According to Theirs Was The Kingdom, Reader’s Digest was charged by some Italian critics of launching an Italian edition, Selezione del Reader’s Digest in 1948, “in direct response to widespread fears that Italy would fall to the Communists” in its 1948 elections; and of letting its Italian edition be utilized “as a conduit for anti-Communist propaganda originating from…both the American and the European intelligence communities,” under the editorial direction of a former British intelligence officer named Terrence Harmon. These same Italian critics also charged that “the 1948 Italian campaign marked the first time the Central Intelligence Agency…got involved in large-scale political propaganda,” according to the same book.

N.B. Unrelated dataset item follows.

import Mathlib
import HarnessLib
import HarnessLib.Audit
import Summits.AtomisticToContinuum.Statement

In Chile, Reader’s Digest was also apparently utilized by the CIA to help create favorable conditions for the Chilean military’s 1973 overthrow of the democratically-elected Allende regime. Theirs Was The Kingdom stated the following:


“When…Salvadore Allende was elected president of Chile in 1970, according to Landis, the Digest sent a reporter to remote areas of the country to investigate industrial accidents in the country’s copper mines. Previously, a Finnish newspaper had accused a Digest employee of being a CIA agent for taking photographs of a copper mine. Though the reporter’s research never resulted in a published article, the CIA soon afterward organized a strike among Chile’s copper workers…”
(end of part 2)

(Downtown 10/27/93)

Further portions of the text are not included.